Participantes : Giselle Guerisolli (SMU/CGPE/CRU); José Augusto da Costa e Silva (IPP); Ednaldo Roberto Passos (CADEC).

Faltas Justificadas : Fernanda Salles (AsBEA); Orlando dos Santos Diniz (SEBRAE/RJ); Regina Lúcia F. de Abreu Chiaradia (FAM-RIO).

1. Augusto Ivan de Freitas Pinheiro – Secretário Municipal de Urbanismo

•  Abriu a reunião, submetendo a ata da reunião anterior (10/04/08) à aprovação dos conselheiros do COMPUR;

•  A seguir, empossou os conselheiros designados membros do COMPUR para o mandato de maio de 2008 a maio de 2009, pelo Decreto “P” nº 936 de 9 de junho de 2008.

•  Empossados os conselheiros, relatou sobre o Projeto de Lei levado ao Prefeito abrindo áreas situadas em ZR 6, incluídas as delimitadas como Zona Agrícola, situadas no bairro de Santa Cruz. Esclareceu que a maior parte das áreas em questão encontra-se sem atividade agrícola expressiva. A proposta contida no Projeto de Lei estabelece novo zoneamento para essas áreas, instituindo, além de Zona Agrícola, Zona de Conservação Ambiental e Zonas Residenciais. Tem como objetivo adequar a legislação de uso e ocupação do solo às novas demandas relacionadas ao desenvolvimento das indústrias siderúrgicas. Citou ainda as dificuldades hoje existentes quanto ao atendimento por transportes.

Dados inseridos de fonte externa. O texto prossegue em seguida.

import Summits.HubbardSuperconductivity.HubbardSuperconductivity.Theorems.AnisotropyChordTransferFibre3RowCBand
import Summits.HubbardSuperconductivity.HubbardSuperconductivity.Theorems.AnisotropyChordTransferFibre3RowCL2N24944

/-!
# Route `AnisotropyChord` / H0 rotor rung, LEVEL 2 row C (KT-2b), BANDED η-FACTORISED SHARP program: the cell `ν ∈ [24944, 25443]/10⁶`, `a ∈ [0/1, 1/50]`

One `(ν, a)`-cell of the `∀L ≥ 128` kernel certificate of the off-pole tail bound (KT-2b″) with the PartN41-E §1 window-shell
cancellation, the η²-factorised evaluation AND the manifold t-band in the `t·R̄` slots (`…RowCBand`: `rowCEFT`):
★ `cellT24944A0000_rowC` : `RowC.rowCCellCheckFT colN24944 0/1 1/50 460/100 11/5 (50, 24) = true` (one kernel `decide`), composed with
`RowC.offPoleTail_of_rowCCheckFT`, the column's X-sum bracket `xsN24944` and p2's `colN24944_check`:
★★ `offPoleTailT_cellN24944A0000`: for EVERY `L ≥ 128` and every ground two-magnon profile (`0 ≤ Δ < 1`) with `ν`, `a` in the cell,
`‖R′‖² − P − lowN ≤ (11/5)·η_eff·(2ε₁ − T⁺)·U`.  (Supersedes the crude/sharp constants of `…RowCL2N/L2S24944…` on this cell.)
Prover seat `hubbard-h0-rotor-p1` g28–g29 (route lead); helper for piece A = stmt-HubbardSuperconductivity-23918 of rung 19089
(`--supports`, helper class).  Nothing here proves superconductivity in the Hubbard model; one kernel-certified piece of ONE
conditional reduction (the GM₃ ∀L certificate, Level-2 row C = KT-2b); the rotor TARGET as originally worded stays FALSE (g15 verdict).
Mathlib + the tree only; no sorry.  Generated by p1 g28–g29 rowc/mkfiles.py (HOME/hubbard-h0-rotor-p1/rowc/).
-/

set_option linter.dupNamespace false
set_option autoImplicit false

open Literature.Analysis.ValidatedNumerics

namespace Summit.HubbardSuperconductivity.HubbardSuperconductivity.Theorems.AnisotropyChord.Transfer.Fibre3.L2.KT2b

open L2.N1

/-- ★ the banded η-factorised sharp row-C `RExpr` cell check passes with `b = 11/5` on `a ∈ [0/1, 1/50]` over the column `colN24944`. -/
theorem cellT24944A0000_rowC :
    RowC.rowCCellCheckFT colN24944 ((0 : ℚ) / 1) ((1 : ℚ) / 50) ((460 : ℚ) / 100) ((11 : ℚ) / 5) (50, 24) = true := by
  decide +kernel

/-- ★★ on this cell, for EVERY `L ≥ 128` and every ground profile: `‖R′‖² − P − lowN ≤ (11/5)·η_eff·(2ε₁ − T⁺)·U`. -/
theorem offPoleTailT_cellN24944A0000 (L : ℕ) [NeZero L] (hL : 128 ≤ L) {Δ lam2 : ℝ} {f : Tor L → ℝ} (hΔ0 : 0 ≤ Δ) (hΔ1 : Δ < 1)
    (hf : IsGroundTwoMagnon L Δ lam2 f)
    (hν1 : (24944 : ℝ) / 1000000 ≤ lam2 / (2 * Real.pi / L) ^ 2) (hν2 : lam2 / (2 * Real.pi / L) ^ 2 ≤ (25443 : ℝ) / 1000000)
    (ha1 : ((0 : ℝ) / 1) ≤ Δ * f (K1 L)) (ha2 : Δ * f (K1 L) ≤ ((1 : ℝ) / 50)) :
    (ip L (resid L Δ f) (resid L Δ f)).re - polePart L Δ f - lowNormPart L Δ f
      ≤ ((11 : ℝ) / 5) * etaEff L lam2 * (2 * eps1 L - Tplus L Δ f) * Uunit L Δ f := by
  have h := RowC.offPoleTail_of_rowCCheckFT L colN24944 ((0 : ℚ) / 1) ((1 : ℚ) / 50) ((460 : ℚ) / 100) ((11 : ℚ) / 5) (50, 24) 1000000
    cellT24944A0000_rowC colN24944_check xsN24944 hL hΔ0 hΔ1 hf
    (by simpa [colN24944] using hν1) (by simpa [colN24944] using hν2) (by push_cast; simpa using ha1) (by push_cast; simpa using ha2)
  simpa using h

end Summit.HubbardSuperconductivity.HubbardSuperconductivity.Theorems.AnisotropyChord.Transfer.Fibre3.L2.KT2b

•  Diante da pergunta feita sobre a existência de plano de drenagem para a área, comentou que haverá oportunidade de discutir o assunto em outra reunião do COMPUR, sugerindo que poderia ser enviada previamente a Minuta do Projeto de Lei.

•  Relatou também sobre a apresentação à ADEMI do “Busca Fácil”(sistema de consulta à legislação urbanística). Hoje o acesso é através da INTRANET da Prefeitura. Foi colocado à disposição pela ADEMI, através de doação mediante convênio, um servidor para colocação do sistema na INTERNET. Porém, mesmo não havendo transação financeira, a Procuradoria tem feito várias exigências.

2. Fernando Antônio S. de Alencar - IAB-RJ

•  Comentou que o modelo de contrato é de solução mais fácil que o modelo de convênio.

3. Roberto Lira de Paula – SINDUSCON

•  Fez referência a um modelo de convênio elaborado pelo Procurador André Tostes.

4. Augusto Ivan de Freitas Pinheiro – Secretário Municipal de Urbanismo

•  Apresentou, a seguir, o convidado Luís Carlos R. Dauzacker para falar sobre o Projeto “Business Improvements District (BID) – Caso Av. Chile e seu entorno”, lembrando tratar-se de projeto já implantado nos Estados Unidos (Times Square e Harlem). No Brasil a implantação é mais complexa, pois depende de emenda constitucional.

•  Aproveitou para comentar sobre a apresentação feita recentemente, no CASS, sobre a utilização de CEPACs na Operação Urbana Água Espraiada, por representante do Banco do Brasil, prometendo enviar por e-mail aos membros do COMPUR, o resumo da reunião feito pela assessora Iracema Bouzas Pessoa.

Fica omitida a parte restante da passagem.